私はその時、初めてはっきりと思った。この人を悪く言われるのは嫌だ。私自身が笑われるより、そちらの方がずっと嫌だ。洗い物をしながら、私は台所の窓に映る自分の顔を見ていた。情けない顔をしていた。会社で何を言われても、私は一度も「あの人はそんな人じゃありません」と言えていない。守られてばかりで、何も返していない。
倉本さんが後ろを通りかかって、ふと足を止めた。「し野さん。」「はい。」「無理に何かを返そうとしなくていいですよ。」「何のことですか?」「顔に書いてあります。」私は思わず手を止めた。「もらったら返さなきゃいけない。そう思って生きてきた人の顔です。」「そうかもしれません。」「うちでは、その決まりはなしにしましょう。」
洗い物を終えて、洗濯物を畳んでいると、倉本さんが玄関の方を見ていた。そこには、その日の雨で濡れた通勤用の靴が置いてある。もう3年履いている黒いパンプスだ。かかとのゴムがすり減って、外側だけ斜めになっていた。「その靴、だいぶ履いてますね。」「まだ履けます。」「そうですか。」彼はそれだけ言った。その目が何を見ていたのか、その時の私には分からなかった。

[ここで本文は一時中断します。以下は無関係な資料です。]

import Literature.MathematicalPhysics.QuantumFieldTheory.Balaban1983to89.B6Dg288ChartV1
import Literature.MathematicalPhysics.QuantumFieldTheory.Balaban1983to89.B6Prop22AdjMultiLevelTorus
import Literature.MathematicalPhysics.QuantumFieldTheory.Balaban1983to89.B6RandomWalkHom

/-!
# `Balaban1983to89.B6ScalarFactorsChartV1` — T. Bałaban, *Propagators and renormalization transformations for lattice gauge theories. II*,
# Commun. Math. Phys. **96** (1984) 223–250 [Balaban1984PropagatorsII], (2.17) p. 225 `P = G′Q′*(Q′G′²Q′*)⁻¹Q′G′`, Prop. 2.2 (2.67) p. 234,
# Prop. 2.3 (2.87) p. 238: **THE SCALAR FACTORS `G′`, `∂G′`, `G′∂*`, `S := Q′*(Q′G′²Q′*)⁻¹Q′` OF THE PROJECTION (2.17) ON THE V1 TORUS, WITH
# THEIR (2.67)/(2.87) BLOCK MAJORANTS** — p21's torus matrices `gmlT`, `∂_μ·gmlT`, `gmlT·∂_νᵀ`, `QsM·GiM·QM` READ ON THE V1 SITE FUNCTIONS
# through gen 19's identity chart, the identities `G′Δ′_a = 1`, `P = I − R = G′SG′`, `S·G′²·S = S`, and ONE threshold for all four majorants:
# the DISPLAYED INPUTS of the line-3 domain-change estimate of (2.92) (p38's `B6DomainChangeP2134` + sizes) for the GLOBAL `P` of ROUTE V,
# and — applied to the member family `B6MemberTorusTDomainsV1.famOf` — for the member `P_□`

statement-level skeleton of published theorems with citation tags; proofs where landed; nothing here is a claim about the Yang–Mills mass gap

PDF held: `paper:balaban1984-cmp96-propagators-rt-ii` (journal page = PDF page + 222); p. 225 [PDF 3] ((2.13)–(2.17)), p. 234 [PDF 12] ((2.67)), p. 235
[PDF 13] ((2.68)–(2.69)), p. 238 [PDF 16] ((2.86)–(2.88)), p. 239 [PDF 17] ((2.90)–(2.92)) re-read from the materialised text
`~/.lit/texts/paper-balaban1984-cmp96-propagators-rt-ii/p0003.txt`, `p0012.txt`, `p0013.txt`, `p0016.txt`, `p0017.txt` (this seat, 2026-08-23).

PRINT (verbatim up to notation).  p. 225: *"The first equation gives λ = Δ′_a⁻¹f − Δ′_a⁻²Q′*ω = G′f − G′²Q′*ω … hence Rf = Δλ = Δ′_aλ = f −
G′Q′*(Q′G′²Q′*)⁻¹Q′G′f. (2.17) The operator G′ = Δ′_a⁻¹ is a well defined, positive operator"*; p. 234: *"Proposition 2.2. If we have (2.1), (2.2) and
M is sufficiently large, then the operator G′ = Δ′_a⁻¹ (a = 1) satisfies the inequalities |(G′λ)(x)|, |(∇^ηG′λ)(x)|, |(G′∇^η*λ)(x)|, … ≤
O(1)(L^jη)²e^{−δ₀d(y,y′)}|λ|, O(1)L^jη e^{−δ₀d(y,y′)}|λ|, O(1)L^jη e^{−δ₀d(y,y′)}|λ| … x ∈ B^j(y), supp λ ⊂ B^{j′}(y′) (2.67)"*; p. 238:
*"Proposition 2.3. An inverse of the operator Q′G′²Q′* is given by the convergent expansion (Q′G′²Q′*)⁻¹ = C(I − R)⁻¹ = Σ CRⁿ (2.86) and it
satisfies the estimate |(Q′G′²Q′*)⁻¹(y, y′)| ≤ O(1)(L^jη)^{−4}(L^{j′}η)^{−d}e^{−δ₁d(y,y′)}, y ∈ Λ_j, y′ ∈ Λ_{j′}. (2.87)"*; p. 239 (2.92):
*"(ζ_□(∂P∂* − ∂P_□∂*)h_□A)_μ(x)"* (line 3).

CITATION HEADER (lean-in-tree rule) — WHAT IS REPRODUCED.  Phase-2 file of the `lit-balaban` typed skeleton (HOME `run/shared/lean/pub/lit-balaban/`),
seat **p22 gen 20** (free-target protocol G.5-34(d): TAKING line HOME/STATUS.md 2026-08-23T04:33Z «(d4-iii) the concrete scalar factors of (2.92)
line 3»; B6 fold owner r03 (04:28Z/04:42Z: «please take it»; carrier = V1 `onFun` ring over `domT`), consumer p38 g27 (`B6DomainChangeP2134Sizes`,
displayed-input shapes of 04:14Z: `HasMajorant blkS G (B₁·len²·e^{−δd})`, `HasMajorantHom blkS blkY (EL₀ ∘ G) (C₁·len·e^{−δd})`,
`HasMajorantHom blkY blkS (G ∘ ER₀) (…)`, `HasMajorant blkS S (B_S·len⁻⁴·e^{−δd})`, ring data `GD = DG = 1`, hS1, hS2), referee ref-4); SKELETON rows
**B6.Eq2.17** × **B6.Prop2.2** × **B6.Prop2.3** × **B6.Eq2.91** (cells only; decls of record untouched: the torus theorems are p21's
`prop22_first/second/third_multiLevelTorus`, `prop23_multiLevelTorus`; the V1 `R` chart is gen 19's `B6Dg288ChartV1.RE_eq_rM_chart`).
* §1 **`chartOp hN M`** — a torus matrix as an operator on the V1 site functions `Site (PV …) 0 → ℝ` (`(M̂f)(x) = (M·(f∘chart⁻¹))(toBox x)`);
  multiplicative, unital, linear (`chartOp_mul/one/add/smul/sub`); `onFun_eq_chartOp` (an `ℓ²` operator given pointwise by a matrix IS `M̂`).
* §2 transport of majorants: `hasMajorant_chartOp` (sites, block map `blkS := blkOf ∘ toBox`), `dE_chartOp_apply`/**`hasMajorantHom_dE_chartOp`**
  (left leg `∂_c ∘ M̂`: sites → bonds, from the torus majorants of `∂_μM`, `∂_μ = S_{e_μ} − 1` p21's `dT`), `chartOp_dsE_apply`/
  **`hasMajorantHom_chartOp_dsE`** (right leg `M̂ ∘ ∂_c*`: bonds → sites, from the majorants of `M·∂_νᵀ`, factor `d + 1` for the directions).
* §3 the factors **`DpV`** (`Δ′_a = c²·mlOpT̂`), **`GpV`** (`G′ = c⁻²·gmlT̂`), **`SV`** (`S = c⁴·(QsM·GiM·QM)̂`) and the identities `GpV_mul_DpV`,
  `DpV_mul_GpV` (`G′Δ′_a = Δ′_aG′ = 1`), **`onFun_oneSubRE_eq`** (`onFun (id − RE (domT hN D hk) c) = GpV * SV * GpV`: Sect. A's `I − R` IS the
  five-factor `G′SG′`), `SV_mul_GpV_sq_mul_SV` (`S·G′²·S = S`), `GpV_SV_mul_GpV_sq_mul_SV`, `GSG_idem` (`P² = P`), `S_entry`
  (`S(x, x′) = GiM(y(x), y(x′))/W(y(x′))`).
* §4 p21's theorems at the printed weights `aPrinted ℓ 1`, ONE threshold `M₁ ≤ L·M_h` (absorbing `M_h ≥ 3`, (2.59), «M sufficiently large»):
  **`prop22_entries_printed`** ((2.67)₁₂₃: majorants `C·L^{2j}e^{−δd}`, `C·L^{j}e^{−δd}`, `C·L^{j}e^{−δd}` of `GT`, `dT μ·GT`, `GT·(dT μ)ᵀ`),
  **`prop23_GiM_printed`** ((2.87): `|GiM(y, y′)| ≤ C·(L^j)^{−4}·e^{−δd}`), **`hasMajorant_S_matrix`** (the majorant `C·(L^j)^{−4}e^{−δd}` of
  `QsM·GiM·QM`, summing over the `≤ W(y′)` sites of `B(y′)`).
* §5 **`factors_V1`** / `factors_V1_TB`: ∃ `M₁, δ, C > 0` (on `d, L`) such that for every V1 global torus (`hN`), every `D : TDomains` with `P_μ ≥ 4`,
  `R ≥ 2L`, `M₁ ≤ L·M_h` and every `c ≠ 0`: `HasMajorant blkS GpV ((c²)⁻¹·C·len²·e^{−δd})`, `HasMajorantHom blkS blkV1 (onFun (dE c) ∘ GpV)
  (|c|⁻¹·C·len·e^{−δd})`, `HasMajorantHom blkV1 blkS (GpV ∘ onFun (dsE c)) ((d+1)|c|⁻¹·C·len·e^{−δd})`, `HasMajorant blkS SV (c⁴·C·len⁻⁴·e^{−δd})`
  on `geomT D` (resp. `geomTB D`).
THEOREMS + transparent definitions with bodies (`chartOp`, `comp`, `blkS`, `DpV`, `GpV`, `SV`; no `def … : Prop`, no hypothesis-fact); standard
axioms; imports BY NAME, restating nothing.

HONEST SCOPE / DIVERGENCES. (1) Lattice units of p21's torus (fine spacing `1`, `len(y) = L^j`), V1 fine factor `c` explicit (`G′ ∝ c⁻²`, legs `∝ |c|⁻¹`,
`S ∝ c⁴`; print's `η`-normalisation is the consumer's, as in gen 19). (2) The weights of `Δ′_a`, `G′`, `S` are p21's printed level weights `a_j =
aPrinted ℓ 1 j`; `P = G′SG′` does not depend on them (`R` is the orthogonal projection onto `ΔN(Q′)`), so the five-factor form with THESE weights
serves Sect. A's `R` of every weight. (3) `S` is ONE site operator (p38's sandwich form); `Q′`, `Q′*`, `(Q′G′²Q′*)⁻¹` are not charted separately.
(4) The member `P_□`: apply §3–§5 to the member family `B6MemberTorusTDomainsV1.famOf …` (member `hN_□`, big-block parameter `M_h/L` per the fold
owner's alignment 04:42Z) and `tsV1_P_chart` there; the window transplant/conjugation and the MIXED ring data (`χ·Δ′_a·G̃′_□ = χ`, hS1/hS2 across the
window) are NOT here (FILE 3). (5) The zone kernels `[χ, Δ′_a]G′` of the domain-change algebra are not here. (6) Constants existential (`d, L` only),
not optimised; nothing on d = 4 or the continuum; NOT summit progress.  Unit `lit-balaban-p22` (gen 20), 2026-08-23.
-/

noncomputable section

open scoped Matrix BigOperators
open Finset

namespace Literature.MathematicalPhysics.QuantumFieldTheory.Balaban1983to89.B6ScalarFactorsChartV1

open B4Reflection242 (boxDom mem_boxDom blk)
open B6MultiLevelBoxOperator (N0 aPrinted)
open B6MultiLevelTorusOperator (TDomains tshift unitVec shiftMat shiftMat_mulVec shiftMat_neg)
open B6Geom246MultiLevelBox (bset blkOf)
open B6Geom246MultiLevelTorus (geomT)
open B8Ineq192MultiLevelTorus (geomTB)
open B6Ineq268MultiLevelBox (W W_pos W_eq card_blkOf_le)
open B6RandomWalk (HasMajorant BlockSupp hasMajorant_mono)
open B6RandomWalkHom (HasMajorantHom)
open B6Ineq2133TwoScaleV1 (onFun onFun_apply)
open B6SectAOperatorsV1 (ScalarSpace dE dsE RE dE_apply dsE_apply)
open B6GlobalChartV1 (PV toBox toBox_apply toBox_injective boxEquiv boxEquiv_apply blkV1 domT)
open B6ScalarChartV1 (toBox_shift toBox_unshift boxEquiv_symm_toBox toBox_boxEquiv_symm)
open B6Dg288ChartV1 (RE_eq_rM_chart)
open B6Ineq288MultiLevelTorus (GT dP QsM QM GiM pM rM one_sub_rM G_mul_dP dP_mul_G GiM_mul)
open B6Prop22DerivMultiLevelTorus (dT dT_mulVec)
open BalabanImbrieJaffe1984to88.BIJ85AxialPropagator411 (BondSpace)

variable {d ℓ : ℕ} {m K : ℕ} {hd : 1 ≤ d + 1} {hL : Odd (ℓ + 1) ∧ 1 < ℓ + 1}
variable {Mh k R : ℕ} {P' : Fin (d + 1) → ℕ}

/-! ## §1  p21's torus matrices as operators on the V1 scalar site functions: the chart transport -/

section ChartOp

variable (hN : ∀ μ, N0 ℓ Mh k P' μ = (PV d ℓ m K hd hL).sitesPerDir 0)

/-- **A TORUS MATRIX READ ON THE V1 SITE FUNCTIONS THROUGH THE CHART**: `(M̂f)(x) = (M·(f∘chart⁻¹))(toBox x)`.
[cite: Balaban1984PropagatorsII, (2.1) p.224 («Ω_j ⊂ T_η»), (2.17) p.225, dictionary] -/
def chartOp (M : Matrix ↥(boxDom (N0 ℓ Mh k P')) ↥(boxDom (N0 ℓ Mh k P')) ℝ) : Module.End ℝ (Site (PV d ℓ m K hd hL) 0 → ℝ) where
  toFun f x := (M *ᵥ fun z => f ((boxEquiv hN).symm z)) (toBox hN x)
  map_add' f g := by
    funext x
    have e : (fun z => (f + g) ((boxEquiv hN).symm z)) = (fun z => f ((boxEquiv hN).symm z)) + fun z => g ((boxEquiv hN).symm z) := rfl
    rw [e, Matrix.mulVec_add]; rfl
  map_smul' r f := by
    funext x
    have e : (fun z => (r • f) ((boxEquiv hN).symm z)) = r • fun z => f ((boxEquiv hN).symm z) := rfl
    rw [e, Matrix.mulVec_smul]; rfl

/-- the defining formula. [cite: Balaban1984PropagatorsII, (2.1) p.224, dictionary] -/
@[simp] theorem chartOp_apply (M : Matrix ↥(boxDom (N0 ℓ Mh k P')) ↥(boxDom (N0 ℓ Mh k P')) ℝ) (f : Site (PV d ℓ m K hd hL) 0 → ℝ)
    (x : Site (PV d ℓ m K hd hL) 0) : chartOp hN M f x = (M *ᵥ fun z => f ((boxEquiv hN).symm z)) (toBox hN x) := rfl

/-- reading back: `(M̂f)∘chart⁻¹ = M·(f∘chart⁻¹)`. [cite: Balaban1984PropagatorsII, (2.1) p.224, dictionary] -/
theorem chartOp_comp_symm (M : Matrix ↥(boxDom (N0 ℓ Mh k P')) ↥(boxDom (N0 ℓ Mh k P')) ℝ) (f : Site (PV d ℓ m K hd hL) 0 → ℝ) :
    (fun z => chartOp hN M f ((boxEquiv hN).symm z)) = M *ᵥ fun z => f ((boxEquiv hN).symm z) := by
  funext z
  rw [chartOp_apply, toBox_boxEquiv_symm]

/-- the transport is multiplicative. [cite: Balaban1984PropagatorsII, (2.1) p.224, dictionary] -/
theorem chartOp_mul (M M' : Matrix ↥(boxDom (N0 ℓ Mh k P')) ↥(boxDom (N0 ℓ Mh k P')) ℝ) :
    chartOp hN (M * M') = chartOp hN M * chartOp hN M' := by
  apply LinearMap.ext; intro f; funext x
  rw [Module.End.mul_apply, chartOp_apply, chartOp_apply, chartOp_comp_symm, Matrix.mulVec_mulVec]

/-- the transport is unital. [cite: Balaban1984PropagatorsII, (2.1) p.224, dictionary] -/
theorem chartOp_one : chartOp hN (1 : Matrix ↥(boxDom (N0 ℓ Mh k P')) ↥(boxDom (N0 ℓ Mh k P')) ℝ) = 1 := by
  apply LinearMap.ext; intro f; funext x
  rw [chartOp_apply, Matrix.one_mulVec, boxEquiv_symm_toBox]; rfl

/-- the transport is additive. [cite: Balaban1984PropagatorsII, (2.1) p.224, dictionary] -/
theorem chartOp_add (M M' : Matrix ↥(boxDom (N0 ℓ Mh k P')) ↥(boxDom (N0 ℓ Mh k P')) ℝ) :
    chartOp hN (M + M') = chartOp hN M + chartOp hN M' := by
  apply LinearMap.ext; intro f; funext x
  rw [chartOp_apply, Matrix.add_mulVec]; rfl

/-- the transport is homogeneous. [cite: Balaban1984PropagatorsII, (2.1) p.224, dictionary] -/
theorem chartOp_smul (r : ℝ) (M : Matrix ↥(boxDom (N0 ℓ Mh k P')) ↥(boxDom (N0 ℓ Mh k P')) ℝ) :
    chartOp hN (r • M) = r • chartOp hN M := by
  apply LinearMap.ext; intro f; funext x
  rw [chartOp_apply, Matrix.smul_mulVec]; rfl

/-- the transport of a difference. [cite: Balaban1984PropagatorsII, (2.1) p.224, dictionary] -/
theorem chartOp_sub (M M' : Matrix ↥(boxDom (N0 ℓ Mh k P')) ↥(boxDom (N0 ℓ Mh k P')) ℝ) :
    chartOp hN (M - M') = chartOp hN M - chartOp hN M' := by
  apply LinearMap.ext; intro f; funext x
  rw [chartOp_apply, Matrix.sub_mulVec]; rfl

/-- an `ℓ²`-operator whose values are those of a torus matrix through the chart IS the transported matrix (as an operator on functions).
[cite: Balaban1984PropagatorsII, (2.17) p.225, dictionary] -/
theorem onFun_eq_chartOp {T : ScalarSpace (PV d ℓ m K hd hL) →ₗ[ℝ] ScalarSpace (PV d ℓ m K hd hL)}
    {M : Matrix ↥(boxDom (N0 ℓ Mh k P')) ↥(boxDom (N0 ℓ Mh k P')) ℝ}
    (h : ∀ (f : ScalarSpace (PV d ℓ m K hd hL)) (x : Site (PV d ℓ m K hd hL) 0), T f x = (M *ᵥ fun z => f ((boxEquiv hN).symm z)) (toBox hN x)) :
    onFun T = chartOp hN M := by
  apply LinearMap.ext; intro f; funext x
  rw [onFun_apply, chartOp_apply, h]

end ChartOp

/-! ## §2  Block majorants are transported along the chart (sites, and the two legs sites ↔ bonds) -/

section Transfer

variable (hN : ∀ μ, N0 ℓ Mh k P' μ = (PV d ℓ m K hd hL).sitesPerDir 0) (D : TDomains d ℓ Mh k P' R)

/-- **THE BLOCK MAP OF THE V1 SITES** in p21's `𝔅`: `x ↦ y(x)`, the block of the torus family containing the chart point of `x`.
[cite: Balaban1984PropagatorsII, (2.45)–(2.46) p.231 («d(x, x′) = d(y, y′) if x ∈ B^j(y)»), dictionary] -/
abbrev blkS (x : Site (PV d ℓ m K hd hL) 0) : ↥(bset D.toDomains) := blkOf D.toDomains (toBox hN x)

靴のことを言われたからかもしれない。寝る前に、私はが口を出して彼に見せた。「これは、祖母の形見です。小学生の時、私がいつも歩いて帰っているのを見てくれました。」私は金を開けて、中の小銭を見せた。「『この中には、歩いて帰らなくていいためのお金が入ってる』って、そう言われました。」彼はしばらくそれを見ていた。「使っていないんですね。」「はい。結局、いつも歩いてしまうので。」「そうですか。」彼はそれきり何も言わなかったけれど、その時彼が黙って窓の方へ目をやった顔を、私はずっと覚えている。

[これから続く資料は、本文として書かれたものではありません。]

import Literature.MathematicalPhysics.QuantumFieldTheory.BalabanImbrieJaffe1984to88.BIJ88RT53TranslCut

/-!
# `BalabanImbrieJaffe1984to88.BIJ88Eq596Display` — T. Bałaban, J. Imbrie, A. Jaffe, *Effective action and cluster properties of the
abelian Higgs model*, Commun. Math. Phys. **114** (1988) 257–315 [BalabanImbrieJaffe1988], (5.9.6) p. 297 [PDF 41] (*"Let us summarize
the operations performed so far by using the concluding formulae in the last several sections to write a complete expression for our
density"*) with (5.3.6) p. 280 [PDF 24]: **THE SHAPE OF THE DENSITY DISPLAY (5.9.6) AT MEASURE LEVEL** — its first line *"ρ^L_{k+1}(v, ψ) =
Σ_{{X_ω}} Σ_{Λ₀^{(k)}} ∫du^{(k)}dφ^{(k)} δ_{Ax}(u^{(k)}) δ_{Λ₁^{(k)′*c}}(v/Qu^{(k)}) δ_{Λ₁^{(k)′*}}((e_k/2π)QA^{(k)}) ∫Π_{j=0}^{k−1}du^{(j)} [ … ]"* carrying
ONE integrand (the bracket of lines 2–8: characteristic functions, `Πg_k`, `Π(F + F̃)`, `ΠZ^{(j)}` and the exponential — after the scalar
field translation (5.8.1) the `ψ`-Gaussian of (5.1.1) is no longer a separate factor) which is a function of the translated gauge field
`u^{(k)}` and of the block field `v` SEPARATELY (through `f = (ie_k)⁻¹log v`, (5.3.2)–(5.3.4)), of `{u^{(j)}}`, `φ^{(k)}`, `ψ`.  Seat p34 gen 9,
file 1: the one-integrand displays `IsRDG` (untranslated: the shape of (5.2.8) with the whole bracket as one integrand) and **`IsDT`**
(translated, with cut-off: the literal shape of line 1 of (5.9.6)); gens 5–8's `IsRD`/`IsRDT` are their cases with the Gaussian factored
out; the passage between them ((5.3.1) for general integrands, both directions); uniqueness; normalization.  Files 2–4 of the seat prove
that the operations of Sects. 5.4, 5.5, 5.8 act on `IsDT` by substitutions in the integrand; file 5 assembles (5.9.6).

statement-level skeleton of published theorems with citation tags; proofs where landed; nothing here is a claim about the Yang–Mills mass gap

PDF held: `paper:balaban1988-cmp114-bij-abelian-higgs-effective-action` (journal page = PDF page + 256); pp. 280–284, 295, 297 [PDF 24–28,
39, 41] re-read this session (text layer and r16's renders `HOME/lit-balaban-r16/renders/cmp114/original-p0NN-x2.png` as images).
CITATION HEADER (lean-in-tree rule).  Part of the lit-balaban TYPED SKELETON (HOME `run/shared/lean/pub/lit-balaban/`), PHASE-2 proof seat
p34 gen 9 (unit `lit-balaban-p34-g9`; TAKING line HOME/STATUS.md 2026-08-21T21:12:57Z; free-target protocol G.5-34(d), own lineage = the
C1/C2 renormalization-transformation line, gens 5–8: `BIJ88RT51GeneralStep`, `BIJ88RT51Exists`, `BIJ88Eq531Transl*`, `BIJ88RT52Restrictions`,
`BIJ88Eq528Density`, `BIJ88RT53TranslCut`, `BIJ88RT53DensityForm`).  Rows served: **`C2.Eq5.9.6`** (display shape; owner r16, ROWS-C2-part2:
*"head stays absent until the whole display (5.9.6) is typed"*), support `C2.Eq5.3.1-5.3.7` ((5.3.6) for general integrands).

THE READING (carriers of record; nothing re-declared).  Levels `k` (`u`, `φ`) and `k + 1` (`v`, `ψ`) of `Balaban1983to89.Setup`; `{u^{(j)}}_{j<k}`
= r18's `Prev P k` with `prevMeasure`; `𝒟u` = `fieldMeasure P k U1`, `∫𝒟u δ_{Ax}(u)(·)` = r18's `axialMeasure`; `𝒟φ`, `dψ` = Lebesgue measure; `Q` =
r18's `qU` ([2] (2.10)); `u·Q^{s*}w` = r18's `surfMul u w`; p31's `cutoff Λ` (`v` on `Λ`, `1` off `Λ`); the translated variable of (5.3.1) with
cut-off `u′_Λ(u) = u·Q^{s*}(cutoff_Λ (Qu)⁻¹)` (gen 7; named `uCut` here) and the block field of the translated display, `v′` on `Λ`, `Qu` off `Λ`
(gen 7's `qU_translCut`; named `vCut`).  THE δ-FUNCTIONS OF LINE 1 OF (5.9.6) IN THE PUSH-FORWARD READING (gen 5's, unchanged): `∫du^{(k)} δ_{Ax}
δ_{Λ′ᶜ}(v/Qu^{(k)}) δ_{Λ′}((e_k/2π)QA^{(k)}) J(u^{(k)}, v)` tested against `g(v)dv` IS `∫ν(du)∫dv′ J(u′_Λ(u), v_Λ(u, v′)) g(v_Λ(u, v′))`, `ν = 𝒟u δ_{Ax}`:
`u^{(k)} = u′_Λ(u)` runs over the constrained configurations (`Q_Λu′ = 1`, gen 7's `qU_uCut`), the `Λ`-components of `v` are free, the others are
`Qu^{(k)}` (law statement: gen 7's `map_graphCut_eq_prod`).

WHAT IS TYPED / PROVED (theorems unless marked; 0 `sorry`; no `Prop`-valued fact; standard axioms).  §1 `uCut`, `vCut` (defs with bodies) and
their algebra with gen 7's lemmas.  §2 **`IsRDG ν terms Qu G ρ̃`** (def, a predicate on data as gen 8's `IsRD`; `isRD_iff_isRDG` is `Iff.rfl`),
congruence, normalization, uniqueness.  §3 **`IsDT ν terms Λ Qu J ρ̃`** (def) = LINE 1 OF (5.9.6); the iterated integrals are ordered `dv′, ν,
Π𝒟u^{(j)}, dψ, 𝒟φ` (the order in which the substitutions of Sects. 5.4–5.8 are pointwise operations, files 2–4; immaterial under integrability, companion file);
congruence (the pointwise rewritings of §§5.4–5.9 enter here), normalization, uniqueness.  The passage `IsRDG ↔ IsDT` (the change of variables
(5.3.1)/(5.3.6) for GENERAL integrands) is the companion file `BIJ88Eq596Passage`.  NOT DONE HERE: the substitutions (files 2–4), the assembly
(file 5), the `A`-variables/Jacobian of (5.3.7) (p31), bounds.  Imports gen 8's `BIJ88RT53TranslCut` only.
-/

namespace Literature.MathematicalPhysics.QuantumFieldTheory.BalabanImbrieJaffe1984to88.BIJ88Eq596Display

open Literature.MathematicalPhysics.QuantumFieldTheory.Balaban1983to89
open BIJ88Sect3Statements (U1)
open BIJ85Sect1Model (HiggsField)
open BIJ88RenormTransf311 (axialMeasure gaussWeight)
open BIJ88InductiveForm41 (Prev prevMeasure)
open BIJ85BlockAveragesTorus (qU surfMul measurable_qU map_surfMul_fieldMeasure qU_surfMul)
open BIJ88Eq536Linearization (cutoff)
open BIJ88Eq531TranslLaw (axialMeasure_map_surfMul surfMul_surfMul surfMul_one measurable_surfMul₂)
open BIJ88Eq531TranslLawCutoff (cutoff_apply qU_translCut qU_uCut uCut_surfMul_cutoff surfMul_uCut_cutoff_qU measurable_uCut
  measurePreserving_translCut)
open BIJ88RT52Restrictions (Fields fieldsMeasure IsRD integral_fieldsMeasure)
open BIJ88RT53TranslCut (IsRDT)
open BIJ88RT51Unique (ae_eq_of_forall_test integral_test_congr_ae)
open scoped BigOperators ENNReal
open _root_.MeasureTheory _root_.MeasureTheory.Measure Complex Function

noncomputable section

variable {P : Params} {k : ℕ}

/-! ## §1 The translated variables of line 1 of (5.9.6) -/

section Variables

/-- **The translated gauge variable with cut-off**, `u′_Λ(u) = u·Q^{s*}(cutoff_Λ (Qu)⁻¹)` — the variable `u′` of (5.3.1) (`u = u′(Λ₁^{(k)*}Q^{s*}v)`),
renamed `u^{(k)}` in (5.9.6); its block averages are `1` on `Λ` and those of `u` off `Λ` (gen 7's `qU_uCut`).  Written out by gen 7/8 in every
statement; named here. [cite: BalabanImbrieJaffe1988, (5.3.1) p.280] -/
def uCut (Qu : GaugeField P k U1 → GaugeField P (k+1) U1) (Λ : Finset (PBond P (k+1))) (U : GaugeField P k U1) : GaugeField P k U1 :=
  surfMul U (cutoff Λ fun c => (Qu U c)⁻¹)

/-- **The block gauge field of the translated display**: `v′` on the cut-off `Λ` (the freed components, *"it removes the v-field from the
δ-functions there"*), `Qu` off `Λ` (the surviving `δ_{Λ₁^{(k)′*c}}(v/Qu^{(k)})` of (5.3.6)/(5.9.6)). [cite: BalabanImbrieJaffe1988, (5.3.6) p.280] -/
def vCut (Qu : GaugeField P k U1 → GaugeField P (k+1) U1) (Λ : Finset (PBond P (k+1))) (U : GaugeField P k U1)
    (v' : GaugeField P (k+1) U1) : GaugeField P (k+1) U1 :=
  fun c => if c ∈ Λ then v' c else Qu U c

/-- kernel: the value of the block field of the translated display. [cite: BalabanImbrieJaffe1988, (5.3.6) p.280] -/
theorem vCut_apply (Qu : GaugeField P k U1 → GaugeField P (k+1) U1) (Λ : Finset (PBond P (k+1))) (U : GaugeField P k U1)
    (v' : GaugeField P (k+1) U1) (c : PBond P (k+1)) : vCut Qu Λ U v' c = if c ∈ Λ then v' c else Qu U c := rfl

/-- kernel: `uCut` unfolded to gen 7's spelling. [cite: BalabanImbrieJaffe1988, (5.3.1) p.280] -/
theorem uCut_def (Qu : GaugeField P k U1 → GaugeField P (k+1) U1) (Λ : Finset (PBond P (k+1))) (U : GaugeField P k U1) :
    uCut Qu Λ U = surfMul U (cutoff Λ fun c => (Qu U c)⁻¹) := rfl

/-- kernel: the cut-off of the block field of the translated display is the cut-off of its free part. [cite: BalabanImbrieJaffe1988, (5.3.6) p.280] -/
theorem cutoff_vCut (Qu : GaugeField P k U1 → GaugeField P (k+1) U1) (Λ : Finset (PBond P (k+1))) (U : GaugeField P k U1)
    (v' : GaugeField P (k+1) U1) : cutoff Λ (vCut Qu Λ U v') = cutoff Λ v' := by
  funext c
  by_cases hc : c ∈ Λ <;> simp [cutoff_apply, vCut_apply, hc]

姉の代わりに来た家だった。逃げるようにして入った家だった。それなのに、私はこの人と過ごす夜を、いつの間にか嫌ではないと思っていた。
結婚して10日目の金曜日だった。その朝、玄関で靴を履こうとして手が止まった。前の日の雨で濡れたパンプスの中に、丸めた新聞紙がぎっしり詰めてあった。私が入れたのではない。乾かしておいてくれたのだ。中はすっかり乾いていて、履くと少しだけ温かかった。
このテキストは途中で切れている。